__What is expected__
For the listing below, output exactly the lines from the line with "have hQc : coeff" up to and including the line with "(by rw [Pi.neg_apply, neg_ne_zero];", and no other lines.

§

import Summits.ResolutionOfSingularities.ResolutionOfSingularities.Theorems.LossEntryW25
import HarnessLib

/-!
# LossEntryW28 — decomp-res lens-3 g29 «LossEntryWalk», landing part 28 (slice 20): the wall-state pencil law in the
DEGENERATE in-wall position (in-wall slice a pure power of the chart letter)

Residual `stmt-ResolutionOfSingularities-27367`.  Imports part 25 only; independent of parts 12–24, 26, 27.
The pencil family `φ₀·(u_c − μ u_b)^s` of `LossEntryW25` misses one in-wall line: `u_b = 0`, i.e. the in-wall slice
`φ₀·u_b^s`, `b` the chart letter of the move.  This part treats it:

* `resForm_eq_axis_of_wall_axis` — one-wall state `u` (boundary `M·e_a`, shade `s`, order `s+M > q`), chart `b ≠ a`,
  shade plateau, `b_u(a) ≠ 0`, in-wall slice of the lowest layer `= φ₀·u_b^s` ⟹
  `resForm W u (s+M) = C (φ₀/(−b_u(a))^s) · u_a^s` (the lowest layer of `F_u` is `φ₀/(−b_u(a))^s · u_a^M·(u_a − b_u(a) u_b)^s`);
* `wall_axis_succ` — hence the next state's in-wall slice (wall `u_b`) is `U_u(0)·φ₀/(−b_u(a))^s · u_a^s`: root `0`
  in the frame `(b; c, a)`, or again the degenerate position if the next chart is `a`.

Same engine as part 25 (`cone_of_plateau` + `eq_zero_of_translate_axis`).  Tree tools only; complete proofs, standard
axioms.

(Sources: Hauser2010 §F; HauserPerlega2019 §2; CossartJannsenSaito2020 Ch. 8; Moh1987; Perlega2022.)
-/

open MvPolynomial Finset
open Literature.AlgebraicGeometry.Resolution
open Literature.AlgebraicGeometry.Resolution.Hauser2010
open Literature.AlgebraicGeometry.Resolution.PointBlowup
open Summit.ResolutionOfSingularities.ResolutionOfSingularities.Theorems.TightDefectClasses
open Summit.ResolutionOfSingularities.ResolutionOfSingularities.Theorems.TightDefectStrongWalks
open Summit.ResolutionOfSingularities.ResolutionOfSingularities.Theorems.ItineraryCutClasses
open Summit.ResolutionOfSingularities.ResolutionOfSingularities.Theorems.BoundaryLedger
open Summit.ResolutionOfSingularities.ResolutionOfSingularities.Theorems.ProximityCut
open Summit.ResolutionOfSingularities.ResolutionOfSingularities.Theorems.ConeCut
open Summit.ResolutionOfSingularities.ResolutionOfSingularities.Theorems.LossExitCone

namespace Summit.ResolutionOfSingularities.ResolutionOfSingularities.Theorems.LossPolygon

section WallAxisPosition

variable {K : Type} [Field K] [DecidableEq K] {q : ℕ} {s₀ : State (Fin 3) K}

/-- **WALL-STATE PENCIL LAW, DEGENERATE POSITION — residual form (PROVED).**  See the module docstring.
[new] [folklore] -/
theorem resForm_eq_axis_of_wall_axis (hroot : IsRoot q s₀) (W : ForcedWalk q s₀) (u : ℕ) {a b c : Fin 3}
    (hab : a ≠ b) (hac : a ≠ c) (hbc : b ≠ c) (hj : W.j u = b) {M s : ℕ}
    (hr : (W.st u).r = Finsupp.single a M) (hsh : (W.st u).shade = (s : ℕ∞))
    (hplat : (W.st (u + 1)).shade = (W.st u).shade) (hq : q < s + M) (hga : W.b u a ≠ 0) {φ₀ : K}
    (hwall : ∀ E : Fin 3 →₀ ℕ, E.degree = s → E a = 0 →
      coeff ((W.st u).r + E) (W.st u).F = φ₀ * coeff E (X b ^ s)) :
    ordZero (W.st u).F = ((s + M : ℕ) : ℕ∞) ∧
      resForm W u (s + M) = C (φ₀ / (-W.b u a) ^ s) * X a ^ s := by
  classical
  obtain ⟨o, ho, -⟩ := walk_nat hroot W u
  obtain ⟨n, hn, hon⟩ := order_eq_shade_add_degree hroot W u ho
  have hns : n = s := by
    have h := hsh
    rw [hn] at h
    exact_mod_cast h
  subst hns
  have hrdeg : (W.st u).r.degree = M := by rw [hr, Finsupp.degree_single]
  rw [hrdeg] at hon
  subst hon
  refine ⟨ho, ?_⟩
  have hqo : q < n + M := hq
  have hcone := (cone_of_plateau hroot W u ho hqo hplat hn).1
  have hgan : (-W.b u a) ^ n ≠ 0 := pow_ne_zero _ (neg_ne_zero.mpr hga)
  set φ' : K := φ₀ / (-W.b u a) ^ n with hφ'
  have hφ'φ : φ' * (-W.b u a) ^ n = φ₀ := by rw [hφ', div_mul_cancel₀ _ hgan]
  rw [X_pow_eq_monomial, C_mul_monomial, mul_one]
  set Q : MvPolynomial (Fin 3) K := monomial (Finsupp.single a n) φ' with hQ
  have hQhom : Q.IsHomogeneous n := by
    rw [hQ]
    exact isHomogeneous_monomial _ (by rw [Finsupp.degree_single])
  have hDhom : (resForm W u (n + M) - Q).IsHomogeneous n := hcone.sub hQhom
  have hDb : ∀ E ∈ (resForm W u (n + M) - Q).support, E b = 0 := by
    intro E hE
    by_contra hEb
    apply MvPolynomial.mem_support_iff.mp hE
    rw [coeff_sub, coeff_resForm_eq_zero W u _ (by rw [hj]; exact hEb), zero_sub, neg_eq_zero, hQ,
      coeff_monomial, if_neg]
    intro h
    apply hEb
    rw [← h, Finsupp.single_eq_of_ne hab.symm]
  have hax : ∀ i : ℕ, i ≤ n →
      coeff (Finsupp.single c i) (translate (-W.b u) (resForm W u (n + M) - Q)) = 0 := by
    intro i hi
    have hL : translate (-W.b u) (resForm W u (n + M)) = resLayer (W.j u) (W.st u) (n + M) := by
      unfold resForm
      rw [LossExitCone.translate_translate, neg_add_cancel, PointBlowup.translate_zero]
    set m : Fin 3 →₀ ℕ := Finsupp.single c i + Finsupp.single b (n - i) with hm
    have hmdeg : m.degree = n := by
      rw [hm, map_add, Finsupp.degree_single, Finsupp.degree_single]
      omega
    have hma : m a = 0 := by
      rw [hm, Finsupp.add_apply, Finsupp.single_eq_of_ne hac, Finsupp.single_eq_of_ne hab, add_zero]
    have hupd : m.update b 0 = Finsupp.single c i := by
      ext w
      rw [Finsupp.update_apply]
      by_cases hwb : w = b
      · rw [if_pos hwb, hwb, Finsupp.single_eq_of_ne hbc]
      · rw [if_neg hwb, hm, Finsupp.add_apply, Finsupp.single_eq_of_ne (a := b) hwb, add_zero]
    -- the in-wall coefficient: `φ₀` at `i = 0`, else `0`
    have hLc : coeff (Finsupp.single c i) (resLayer (W.j u) (W.st u) (n + M)) = if i = 0 then φ₀ else 0 := by
      rw [← hupd, hj, coeff_resLayer b (W.st u) (walk_r hroot W u) (n + M) m (by rw [hmdeg, hrdeg]),
        hwall m hmdeg hma, X_pow_eq_monomial, coeff_monomial]
      by_cases hi0 : i = 0
      · rw [if_pos, if_pos hi0, mul_one]
        rw [hm, hi0, Finsupp.single_zero, zero_add, Nat.sub_zero]
      · rw [if_neg, if_neg hi0, mul_zero]
        intro h
        apply hi0
        have := congrArg (fun E : Fin 3 →₀ ℕ => E c) h
        rw [hm, Finsupp.add_apply, Finsupp.single_eq_same, Finsupp.single_eq_of_ne (Ne.symm hbc),
          Finsupp.single_eq_of_ne (Ne.symm hbc), add_zero] at this
        exact this.symm
    -- the comparison monomial: `φ'·(−g_a)^n` at `i = 0`, else `0`
    have hQc : coeff (Finsupp.single c i) (translate (-W.b u) Q) = if i = 0 then φ₀ else 0 := by
      rw [hQ, WeightedBlowup.coeff_translate_monomial, prod_univ_fin3 hab hac hbc, Finsupp.single_eq_same,
        Finsupp.single_eq_of_ne hac, Finsupp.single_eq_of_ne (Ne.symm hab), Finsupp.single_eq_of_ne hbc,
        Finsupp.single_eq_of_ne (Ne.symm hac), Finsupp.single_eq_same, Pi.neg_apply, Nat.choose_zero_right,
        Nat.sub_zero, Nat.cast_one, one_mul]
      by_cases hi0 : i = 0
      · rw [if_pos hi0, hi0]
        simp only [Nat.choose_self, Nat.sub_zero, pow_zero, Nat.cast_one, mul_one]
        rw [hφ'φ]
      · rw [if_neg hi0, Nat.choose_eq_zero_of_lt (Nat.pos_of_ne_zero hi0), Nat.cast_zero, zero_mul, mul_zero,
          mul_zero]
    rw [translate_sub, coeff_sub, hL, hLc, hQc, sub_self]
  have hD0 := eq_zero_of_translate_axis hab hac hbc hDhom hDb (-W.b u)
    (by rw [Pi.neg_apply, neg_ne_zero]; exact hga) hax
  rw [sub_eq_zero, hQ] at hD0
  exact hD0

/-- **WALL-STATE PENCIL LAW, DEGENERATE POSITION — the next in-wall slice (PROVED).**  Under the hypotheses of
`resForm_eq_axis_of_wall_axis`: `coeff_{r_{u+1}+m} F_{u+1} = U_u(0)·φ₀/(−b_u(a))^s · coeff_m (u_a^s)` for `|m| = s`,
`m b = 0` (`ConeCut.restriction_of_plateau`). [new] [folklore] -/
theorem wall_axis_succ (hroot : IsRoot q s₀) (W : ForcedWalk q s₀) (u : ℕ) {a b c : Fin 3}
    (hab : a ≠ b) (hac : a ≠ c) (hbc : b ≠ c) (hj : W.j u = b) {M s : ℕ}
    (hr : (W.st u).r = Finsupp.single a M) (hsh : (W.st u).shade = (s : ℕ∞))
    (hplat : (W.st (u + 1)).shade = (W.st u).shade) (hq : q < s + M) (hga : W.b u a ≠ 0) {φ₀ : K}
    (hwall : ∀ E : Fin 3 →₀ ℕ, E.degree = s → E a = 0 →
      coeff ((W.st u).r + E) (W.st u).F = φ₀ * coeff E (X b ^ s))
    (m : Fin 3 →₀ ℕ) (hmb : m b = 0) (hm : m.degree = s) :
    coeff ((W.st (u + 1)).r + m) (W.st (u + 1)).F =
      (bUnit W u * (φ₀ / (-W.b u a) ^ s)) * coeff m (X a ^ s) := by
  obtain ⟨ho, hres⟩ := resForm_eq_axis_of_wall_axis hroot W u hab hac hbc hj hr hsh hplat hq hga hwall
  rw [restriction_of_plateau hroot W u ho (by exact_mod_cast hq) hplat hsh m (by rw [hj]; exact hmb) hm, hres,
    coeff_C_mul, mul_assoc]

end WallAxisPosition

end Summit.ResolutionOfSingularities.ResolutionOfSingularities.Theorems.LossPolygon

§

__The completed task__
    have hQc : coeff (Finsupp.single c i) (translate (-W.b u) Q) = if i = 0 then φ₀ else 0 := by
      rw [hQ, WeightedBlowup.coeff_translate_monomial, prod_univ_fin3 hab hac hbc, Finsupp.single_eq_same,
        Finsupp.single_eq_of_ne hac, Finsupp.single_eq_of_ne (Ne.symm hab), Finsupp.single_eq_of_ne hbc,
        Finsupp.single_eq_of_ne (Ne.symm hac), Finsupp.single_eq_same, Pi.neg_apply, Nat.choose_zero_right,
        Nat.sub_zero, Nat.cast_one, one_mul]
      by_cases hi0 : i = 0
      · rw [if_pos hi0, hi0]
        simp only [Nat.choose_self, Nat.sub_zero, pow_zero, Nat.cast_one, mul_one]
        rw [hφ'φ]
      · rw [if_neg hi0, Nat.choose_eq_zero_of_lt (Nat.pos_of_ne_zero hi0), Nat.cast_zero, zero_mul, mul_zero,
          mul_zero]
    rw [translate_sub, coeff_sub, hL, hLc, hQc, sub_self]
  have hD0 := eq_zero_of_translate_axis hab hac hbc hDhom hDb (-W.b u)
    (by rw [Pi.neg_apply, neg_ne_zero]; exact hga) hax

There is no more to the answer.